- [EXERCISE OBJECTIVE]:
Only certain lines below are wanted: those starting at the line containing "Rogawski1990, §4.3 p. 43] -/" and ending at the line containing "(Fin n) E))) |", both included, each retyped exactly.

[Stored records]
————————
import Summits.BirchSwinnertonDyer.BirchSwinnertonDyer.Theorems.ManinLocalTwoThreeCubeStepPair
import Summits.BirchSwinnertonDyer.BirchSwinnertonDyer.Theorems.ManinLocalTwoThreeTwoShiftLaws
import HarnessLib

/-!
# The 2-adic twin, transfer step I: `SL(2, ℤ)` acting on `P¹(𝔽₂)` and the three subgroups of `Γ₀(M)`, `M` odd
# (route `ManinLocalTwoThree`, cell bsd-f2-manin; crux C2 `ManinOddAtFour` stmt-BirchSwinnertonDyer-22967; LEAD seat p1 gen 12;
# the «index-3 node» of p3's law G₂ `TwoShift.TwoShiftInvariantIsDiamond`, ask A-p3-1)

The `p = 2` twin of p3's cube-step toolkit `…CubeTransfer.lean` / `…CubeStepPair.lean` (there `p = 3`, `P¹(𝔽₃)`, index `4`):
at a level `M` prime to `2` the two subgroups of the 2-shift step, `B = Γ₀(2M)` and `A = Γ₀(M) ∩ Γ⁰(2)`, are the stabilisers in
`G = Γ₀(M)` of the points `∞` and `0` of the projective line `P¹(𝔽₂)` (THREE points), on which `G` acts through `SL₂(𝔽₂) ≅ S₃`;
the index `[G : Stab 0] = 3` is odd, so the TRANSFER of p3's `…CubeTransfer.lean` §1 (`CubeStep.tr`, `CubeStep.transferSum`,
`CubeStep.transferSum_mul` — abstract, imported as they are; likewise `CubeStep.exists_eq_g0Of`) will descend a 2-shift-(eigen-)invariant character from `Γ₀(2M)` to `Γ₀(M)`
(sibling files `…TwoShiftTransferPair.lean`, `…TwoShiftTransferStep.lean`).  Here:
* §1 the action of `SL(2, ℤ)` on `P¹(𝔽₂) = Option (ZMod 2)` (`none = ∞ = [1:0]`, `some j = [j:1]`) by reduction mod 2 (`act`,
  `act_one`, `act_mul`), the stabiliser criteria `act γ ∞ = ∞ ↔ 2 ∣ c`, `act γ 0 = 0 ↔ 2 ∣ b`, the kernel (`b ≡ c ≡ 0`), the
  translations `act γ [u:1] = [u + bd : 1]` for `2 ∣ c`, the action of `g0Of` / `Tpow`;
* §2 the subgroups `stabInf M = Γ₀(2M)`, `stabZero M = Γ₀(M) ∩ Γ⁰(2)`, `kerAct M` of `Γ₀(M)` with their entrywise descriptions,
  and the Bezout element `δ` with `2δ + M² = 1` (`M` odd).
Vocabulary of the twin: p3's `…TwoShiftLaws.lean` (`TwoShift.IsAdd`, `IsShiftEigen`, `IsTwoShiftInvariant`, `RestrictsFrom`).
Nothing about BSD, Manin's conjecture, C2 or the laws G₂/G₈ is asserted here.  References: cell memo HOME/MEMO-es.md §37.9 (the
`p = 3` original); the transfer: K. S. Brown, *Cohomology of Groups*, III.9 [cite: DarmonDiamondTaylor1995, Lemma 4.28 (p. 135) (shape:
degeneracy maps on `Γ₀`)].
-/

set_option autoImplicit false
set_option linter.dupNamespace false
————————
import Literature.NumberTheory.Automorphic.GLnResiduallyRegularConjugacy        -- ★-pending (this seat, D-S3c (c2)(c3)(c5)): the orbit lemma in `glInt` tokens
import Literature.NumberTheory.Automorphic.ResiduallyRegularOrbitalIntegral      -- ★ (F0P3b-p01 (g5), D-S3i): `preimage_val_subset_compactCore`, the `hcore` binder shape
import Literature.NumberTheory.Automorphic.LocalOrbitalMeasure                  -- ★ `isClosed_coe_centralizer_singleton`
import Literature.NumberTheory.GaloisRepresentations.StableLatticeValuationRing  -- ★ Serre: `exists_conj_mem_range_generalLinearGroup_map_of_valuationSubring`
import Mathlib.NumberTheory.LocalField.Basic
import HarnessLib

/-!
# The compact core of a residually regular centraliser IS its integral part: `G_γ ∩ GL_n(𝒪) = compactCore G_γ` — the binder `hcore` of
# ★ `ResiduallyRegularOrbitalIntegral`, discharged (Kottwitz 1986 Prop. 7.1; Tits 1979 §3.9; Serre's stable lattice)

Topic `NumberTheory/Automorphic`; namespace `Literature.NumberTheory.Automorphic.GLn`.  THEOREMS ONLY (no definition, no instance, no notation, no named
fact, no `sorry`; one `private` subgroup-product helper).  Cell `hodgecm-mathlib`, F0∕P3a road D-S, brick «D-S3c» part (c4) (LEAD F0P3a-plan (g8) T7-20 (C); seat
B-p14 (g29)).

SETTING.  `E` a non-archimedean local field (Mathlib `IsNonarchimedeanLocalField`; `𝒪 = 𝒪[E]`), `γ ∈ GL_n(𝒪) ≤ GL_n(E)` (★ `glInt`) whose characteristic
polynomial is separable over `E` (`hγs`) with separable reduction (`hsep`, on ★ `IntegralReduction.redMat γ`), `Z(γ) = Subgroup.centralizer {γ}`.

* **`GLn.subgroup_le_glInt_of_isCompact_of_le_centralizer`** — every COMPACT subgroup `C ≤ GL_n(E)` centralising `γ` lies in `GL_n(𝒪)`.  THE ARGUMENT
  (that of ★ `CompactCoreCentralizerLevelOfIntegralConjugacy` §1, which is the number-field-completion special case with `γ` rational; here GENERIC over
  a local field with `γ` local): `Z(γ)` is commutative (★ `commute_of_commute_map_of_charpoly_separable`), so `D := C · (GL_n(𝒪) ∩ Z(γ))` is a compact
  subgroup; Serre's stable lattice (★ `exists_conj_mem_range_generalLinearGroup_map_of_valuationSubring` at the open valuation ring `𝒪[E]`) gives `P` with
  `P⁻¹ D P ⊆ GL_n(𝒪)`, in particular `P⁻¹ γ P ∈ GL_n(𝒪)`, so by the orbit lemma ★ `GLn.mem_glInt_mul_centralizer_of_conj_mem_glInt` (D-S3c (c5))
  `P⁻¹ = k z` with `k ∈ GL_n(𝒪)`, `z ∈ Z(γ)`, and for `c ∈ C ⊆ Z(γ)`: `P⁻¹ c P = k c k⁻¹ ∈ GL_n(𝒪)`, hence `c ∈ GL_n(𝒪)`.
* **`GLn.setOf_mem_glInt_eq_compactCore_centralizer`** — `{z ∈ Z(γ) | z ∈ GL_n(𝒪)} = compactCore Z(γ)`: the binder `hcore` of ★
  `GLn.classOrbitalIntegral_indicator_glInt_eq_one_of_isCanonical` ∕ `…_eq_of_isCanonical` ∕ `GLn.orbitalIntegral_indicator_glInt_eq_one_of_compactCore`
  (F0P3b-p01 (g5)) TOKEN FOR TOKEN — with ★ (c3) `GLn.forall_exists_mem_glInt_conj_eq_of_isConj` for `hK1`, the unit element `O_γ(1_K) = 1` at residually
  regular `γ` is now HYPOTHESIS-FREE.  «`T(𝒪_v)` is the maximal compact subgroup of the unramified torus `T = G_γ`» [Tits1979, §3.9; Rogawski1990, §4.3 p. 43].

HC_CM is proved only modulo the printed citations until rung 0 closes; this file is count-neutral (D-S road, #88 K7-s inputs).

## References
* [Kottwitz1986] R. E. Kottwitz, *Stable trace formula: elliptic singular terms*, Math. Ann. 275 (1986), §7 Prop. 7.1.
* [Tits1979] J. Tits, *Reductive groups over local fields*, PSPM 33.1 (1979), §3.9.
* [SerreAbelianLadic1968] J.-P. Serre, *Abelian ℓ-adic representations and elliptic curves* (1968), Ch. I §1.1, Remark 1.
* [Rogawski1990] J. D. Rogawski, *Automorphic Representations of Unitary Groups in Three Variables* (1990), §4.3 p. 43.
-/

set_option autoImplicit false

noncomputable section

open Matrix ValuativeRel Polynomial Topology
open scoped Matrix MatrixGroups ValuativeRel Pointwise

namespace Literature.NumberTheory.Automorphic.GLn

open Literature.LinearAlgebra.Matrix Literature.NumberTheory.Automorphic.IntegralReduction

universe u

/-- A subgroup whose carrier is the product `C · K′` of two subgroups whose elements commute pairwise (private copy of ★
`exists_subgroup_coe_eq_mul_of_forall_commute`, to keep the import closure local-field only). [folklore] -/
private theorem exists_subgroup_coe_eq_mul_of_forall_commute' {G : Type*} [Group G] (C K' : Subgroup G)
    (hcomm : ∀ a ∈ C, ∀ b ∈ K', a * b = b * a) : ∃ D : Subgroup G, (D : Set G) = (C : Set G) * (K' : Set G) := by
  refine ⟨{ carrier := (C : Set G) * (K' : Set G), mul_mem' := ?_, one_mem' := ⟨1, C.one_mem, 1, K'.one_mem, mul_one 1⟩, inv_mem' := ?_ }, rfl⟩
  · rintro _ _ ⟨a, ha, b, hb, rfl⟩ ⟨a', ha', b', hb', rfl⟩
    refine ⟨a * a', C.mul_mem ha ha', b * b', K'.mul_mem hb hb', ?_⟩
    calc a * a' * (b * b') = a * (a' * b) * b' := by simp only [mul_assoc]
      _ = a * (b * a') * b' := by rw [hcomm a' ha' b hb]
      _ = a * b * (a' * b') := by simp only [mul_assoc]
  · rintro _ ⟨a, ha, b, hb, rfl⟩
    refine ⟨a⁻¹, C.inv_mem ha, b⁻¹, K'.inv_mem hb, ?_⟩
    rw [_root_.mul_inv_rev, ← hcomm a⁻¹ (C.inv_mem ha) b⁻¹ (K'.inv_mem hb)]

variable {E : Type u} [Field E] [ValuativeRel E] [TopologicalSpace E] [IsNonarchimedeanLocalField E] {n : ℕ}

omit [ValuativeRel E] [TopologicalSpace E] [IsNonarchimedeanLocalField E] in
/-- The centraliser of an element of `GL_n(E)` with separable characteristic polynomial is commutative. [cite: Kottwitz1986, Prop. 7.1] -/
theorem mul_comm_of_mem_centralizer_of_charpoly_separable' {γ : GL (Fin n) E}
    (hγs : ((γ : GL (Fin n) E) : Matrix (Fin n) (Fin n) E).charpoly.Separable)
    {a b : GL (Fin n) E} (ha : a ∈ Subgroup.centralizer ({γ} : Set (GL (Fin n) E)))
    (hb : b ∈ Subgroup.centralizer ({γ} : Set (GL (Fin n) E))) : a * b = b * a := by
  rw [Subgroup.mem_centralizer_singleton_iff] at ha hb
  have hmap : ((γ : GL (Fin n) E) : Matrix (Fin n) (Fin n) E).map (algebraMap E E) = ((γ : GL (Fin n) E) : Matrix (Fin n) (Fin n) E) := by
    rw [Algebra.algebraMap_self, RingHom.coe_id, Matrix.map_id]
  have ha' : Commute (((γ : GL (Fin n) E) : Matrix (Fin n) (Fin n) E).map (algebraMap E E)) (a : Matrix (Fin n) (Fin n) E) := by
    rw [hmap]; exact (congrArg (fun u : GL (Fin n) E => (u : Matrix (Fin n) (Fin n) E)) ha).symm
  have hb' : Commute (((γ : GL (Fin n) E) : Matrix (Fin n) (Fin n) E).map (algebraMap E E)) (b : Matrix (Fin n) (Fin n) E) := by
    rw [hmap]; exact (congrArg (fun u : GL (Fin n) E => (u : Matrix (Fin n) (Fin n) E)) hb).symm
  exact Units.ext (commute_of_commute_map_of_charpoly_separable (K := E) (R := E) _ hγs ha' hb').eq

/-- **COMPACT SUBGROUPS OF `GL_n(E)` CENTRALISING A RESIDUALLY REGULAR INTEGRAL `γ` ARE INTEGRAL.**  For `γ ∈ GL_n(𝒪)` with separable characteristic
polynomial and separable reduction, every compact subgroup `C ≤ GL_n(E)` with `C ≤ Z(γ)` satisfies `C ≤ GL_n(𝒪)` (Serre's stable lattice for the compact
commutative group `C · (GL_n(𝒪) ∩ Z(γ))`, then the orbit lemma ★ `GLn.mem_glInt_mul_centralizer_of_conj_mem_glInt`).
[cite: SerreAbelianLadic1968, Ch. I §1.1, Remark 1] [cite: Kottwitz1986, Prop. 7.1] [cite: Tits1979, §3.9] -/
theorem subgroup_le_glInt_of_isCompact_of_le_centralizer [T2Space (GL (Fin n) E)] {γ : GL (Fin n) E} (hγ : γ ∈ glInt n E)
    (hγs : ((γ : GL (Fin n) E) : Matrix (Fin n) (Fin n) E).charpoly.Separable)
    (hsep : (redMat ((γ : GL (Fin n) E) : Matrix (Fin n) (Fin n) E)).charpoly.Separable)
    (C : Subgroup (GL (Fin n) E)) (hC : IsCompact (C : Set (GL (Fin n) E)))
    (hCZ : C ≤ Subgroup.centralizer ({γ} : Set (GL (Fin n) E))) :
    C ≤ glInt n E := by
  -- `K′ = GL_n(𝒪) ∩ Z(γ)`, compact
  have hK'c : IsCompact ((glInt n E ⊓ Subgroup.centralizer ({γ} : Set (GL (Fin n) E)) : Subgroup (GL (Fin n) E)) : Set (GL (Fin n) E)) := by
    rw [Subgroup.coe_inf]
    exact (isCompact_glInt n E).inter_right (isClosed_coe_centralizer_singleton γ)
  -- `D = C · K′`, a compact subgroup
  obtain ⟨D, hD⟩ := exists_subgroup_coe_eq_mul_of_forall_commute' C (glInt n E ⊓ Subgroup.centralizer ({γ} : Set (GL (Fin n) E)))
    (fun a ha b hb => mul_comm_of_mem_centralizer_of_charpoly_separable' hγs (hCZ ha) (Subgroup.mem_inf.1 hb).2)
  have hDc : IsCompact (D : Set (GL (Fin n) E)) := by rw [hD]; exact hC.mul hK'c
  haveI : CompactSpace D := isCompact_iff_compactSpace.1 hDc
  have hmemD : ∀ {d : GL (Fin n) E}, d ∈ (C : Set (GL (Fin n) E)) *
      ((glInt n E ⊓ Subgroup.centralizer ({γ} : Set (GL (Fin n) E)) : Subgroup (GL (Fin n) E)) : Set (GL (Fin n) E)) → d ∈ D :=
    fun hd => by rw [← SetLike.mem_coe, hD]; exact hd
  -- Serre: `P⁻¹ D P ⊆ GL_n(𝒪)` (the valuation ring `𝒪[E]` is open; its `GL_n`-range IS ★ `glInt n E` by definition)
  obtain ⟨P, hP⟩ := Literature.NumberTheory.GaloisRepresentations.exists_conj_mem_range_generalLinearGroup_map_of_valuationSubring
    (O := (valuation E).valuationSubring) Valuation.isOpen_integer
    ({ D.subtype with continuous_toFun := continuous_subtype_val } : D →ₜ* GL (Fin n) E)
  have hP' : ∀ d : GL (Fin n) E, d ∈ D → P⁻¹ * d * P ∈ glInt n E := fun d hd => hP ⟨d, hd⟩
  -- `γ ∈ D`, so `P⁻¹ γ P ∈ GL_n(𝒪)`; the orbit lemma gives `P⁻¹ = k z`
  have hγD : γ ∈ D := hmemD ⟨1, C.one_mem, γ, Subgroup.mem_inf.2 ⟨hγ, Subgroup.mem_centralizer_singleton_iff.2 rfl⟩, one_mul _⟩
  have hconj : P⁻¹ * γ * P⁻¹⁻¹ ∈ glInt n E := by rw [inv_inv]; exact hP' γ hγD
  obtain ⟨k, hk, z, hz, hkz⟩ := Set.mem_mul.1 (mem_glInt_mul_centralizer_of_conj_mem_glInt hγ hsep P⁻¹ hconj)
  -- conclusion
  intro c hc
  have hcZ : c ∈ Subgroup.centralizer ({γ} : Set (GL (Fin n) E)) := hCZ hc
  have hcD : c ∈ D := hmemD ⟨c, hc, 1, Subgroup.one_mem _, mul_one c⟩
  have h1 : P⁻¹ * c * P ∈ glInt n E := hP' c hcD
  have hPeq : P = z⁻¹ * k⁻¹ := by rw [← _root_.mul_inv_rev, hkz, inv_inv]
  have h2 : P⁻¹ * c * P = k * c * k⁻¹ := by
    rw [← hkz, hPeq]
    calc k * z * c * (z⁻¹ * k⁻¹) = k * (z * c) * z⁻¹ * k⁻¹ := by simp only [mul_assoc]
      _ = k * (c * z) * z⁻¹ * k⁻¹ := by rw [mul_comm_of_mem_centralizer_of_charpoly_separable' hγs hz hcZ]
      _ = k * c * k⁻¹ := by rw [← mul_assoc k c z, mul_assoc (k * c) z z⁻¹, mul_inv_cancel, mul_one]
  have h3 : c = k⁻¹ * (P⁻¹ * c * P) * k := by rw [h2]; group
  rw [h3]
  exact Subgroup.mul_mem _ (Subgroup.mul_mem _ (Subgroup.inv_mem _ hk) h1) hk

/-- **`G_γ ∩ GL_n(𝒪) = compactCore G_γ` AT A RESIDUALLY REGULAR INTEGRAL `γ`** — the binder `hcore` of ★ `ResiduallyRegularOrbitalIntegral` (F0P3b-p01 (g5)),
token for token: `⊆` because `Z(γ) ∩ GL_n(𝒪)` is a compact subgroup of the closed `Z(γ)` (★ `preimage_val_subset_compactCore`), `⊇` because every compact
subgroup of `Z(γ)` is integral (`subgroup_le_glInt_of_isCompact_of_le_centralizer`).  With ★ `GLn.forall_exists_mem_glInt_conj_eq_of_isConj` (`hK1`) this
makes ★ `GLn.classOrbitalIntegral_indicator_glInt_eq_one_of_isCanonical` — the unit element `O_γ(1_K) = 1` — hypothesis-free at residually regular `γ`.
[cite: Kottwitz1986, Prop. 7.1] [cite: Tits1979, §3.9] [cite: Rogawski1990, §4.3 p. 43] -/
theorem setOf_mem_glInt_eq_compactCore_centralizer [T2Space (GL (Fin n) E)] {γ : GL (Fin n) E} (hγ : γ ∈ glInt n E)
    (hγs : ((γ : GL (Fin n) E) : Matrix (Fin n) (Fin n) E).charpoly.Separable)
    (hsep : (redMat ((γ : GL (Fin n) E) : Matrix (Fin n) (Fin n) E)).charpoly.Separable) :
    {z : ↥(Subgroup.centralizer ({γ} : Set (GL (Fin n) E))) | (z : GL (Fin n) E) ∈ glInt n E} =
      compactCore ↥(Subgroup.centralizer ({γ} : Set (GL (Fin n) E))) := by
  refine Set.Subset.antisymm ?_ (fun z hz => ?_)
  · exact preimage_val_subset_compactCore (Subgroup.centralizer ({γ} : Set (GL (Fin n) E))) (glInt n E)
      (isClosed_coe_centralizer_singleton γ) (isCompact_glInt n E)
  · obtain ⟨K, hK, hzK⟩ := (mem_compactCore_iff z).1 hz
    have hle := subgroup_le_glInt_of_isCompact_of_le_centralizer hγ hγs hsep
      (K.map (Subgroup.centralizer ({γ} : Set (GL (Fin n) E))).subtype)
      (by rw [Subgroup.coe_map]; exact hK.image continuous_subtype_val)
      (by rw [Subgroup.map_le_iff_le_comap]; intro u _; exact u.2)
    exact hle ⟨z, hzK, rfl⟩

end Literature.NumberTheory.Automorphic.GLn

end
————————
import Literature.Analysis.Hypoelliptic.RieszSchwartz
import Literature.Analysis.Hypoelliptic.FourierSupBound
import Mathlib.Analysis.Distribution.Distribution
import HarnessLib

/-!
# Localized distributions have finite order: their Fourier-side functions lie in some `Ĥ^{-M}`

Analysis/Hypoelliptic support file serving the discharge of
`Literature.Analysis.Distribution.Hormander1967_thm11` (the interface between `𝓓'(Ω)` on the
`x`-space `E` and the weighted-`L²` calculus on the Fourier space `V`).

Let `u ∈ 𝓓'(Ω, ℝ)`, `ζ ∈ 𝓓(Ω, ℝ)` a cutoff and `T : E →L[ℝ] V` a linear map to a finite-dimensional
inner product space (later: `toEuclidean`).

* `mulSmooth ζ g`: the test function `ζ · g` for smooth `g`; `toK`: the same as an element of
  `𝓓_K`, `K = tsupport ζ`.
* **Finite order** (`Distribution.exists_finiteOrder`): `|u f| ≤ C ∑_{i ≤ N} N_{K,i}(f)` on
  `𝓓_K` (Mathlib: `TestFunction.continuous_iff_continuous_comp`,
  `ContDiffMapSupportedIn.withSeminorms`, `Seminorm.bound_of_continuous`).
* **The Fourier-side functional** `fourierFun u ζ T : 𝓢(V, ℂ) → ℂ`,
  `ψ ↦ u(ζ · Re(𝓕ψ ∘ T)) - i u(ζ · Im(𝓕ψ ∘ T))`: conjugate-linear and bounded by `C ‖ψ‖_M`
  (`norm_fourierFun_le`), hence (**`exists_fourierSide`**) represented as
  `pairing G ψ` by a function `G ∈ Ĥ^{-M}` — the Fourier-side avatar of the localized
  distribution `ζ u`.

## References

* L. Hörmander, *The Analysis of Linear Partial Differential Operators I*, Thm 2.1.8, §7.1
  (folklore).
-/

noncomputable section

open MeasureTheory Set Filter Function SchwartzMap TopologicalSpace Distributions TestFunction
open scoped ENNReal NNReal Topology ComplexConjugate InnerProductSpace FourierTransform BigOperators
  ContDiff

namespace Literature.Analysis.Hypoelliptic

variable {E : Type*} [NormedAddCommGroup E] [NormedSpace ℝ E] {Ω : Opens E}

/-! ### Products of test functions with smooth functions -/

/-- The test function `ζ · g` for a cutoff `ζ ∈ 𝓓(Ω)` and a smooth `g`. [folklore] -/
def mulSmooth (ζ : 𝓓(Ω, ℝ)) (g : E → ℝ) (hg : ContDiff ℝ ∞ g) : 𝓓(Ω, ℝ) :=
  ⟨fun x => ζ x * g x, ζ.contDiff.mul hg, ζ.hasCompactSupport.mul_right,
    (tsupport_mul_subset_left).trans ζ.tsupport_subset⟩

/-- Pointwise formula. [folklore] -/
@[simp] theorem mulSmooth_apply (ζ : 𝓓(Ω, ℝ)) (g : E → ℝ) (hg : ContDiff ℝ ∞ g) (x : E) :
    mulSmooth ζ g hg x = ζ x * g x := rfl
————————
- [ANSWER FOR THIS EXERCISE]:
[cite: Kottwitz1986, Prop. 7.1] [cite: Tits1979, §3.9] [cite: Rogawski1990, §4.3 p. 43] -/
theorem setOf_mem_glInt_eq_compactCore_centralizer [T2Space (GL (Fin n) E)] {γ : GL (Fin n) E} (hγ : γ ∈ glInt n E)
    (hγs : ((γ : GL (Fin n) E) : Matrix (Fin n) (Fin n) E).charpoly.Separable)
    (hsep : (redMat ((γ : GL (Fin n) E) : Matrix (Fin n) (Fin n) E)).charpoly.Separable) :
    {z : ↥(Subgroup.centralizer ({γ} : Set (GL (Fin n) E))) | (z : GL (Fin n) E) ∈ glInt n E} =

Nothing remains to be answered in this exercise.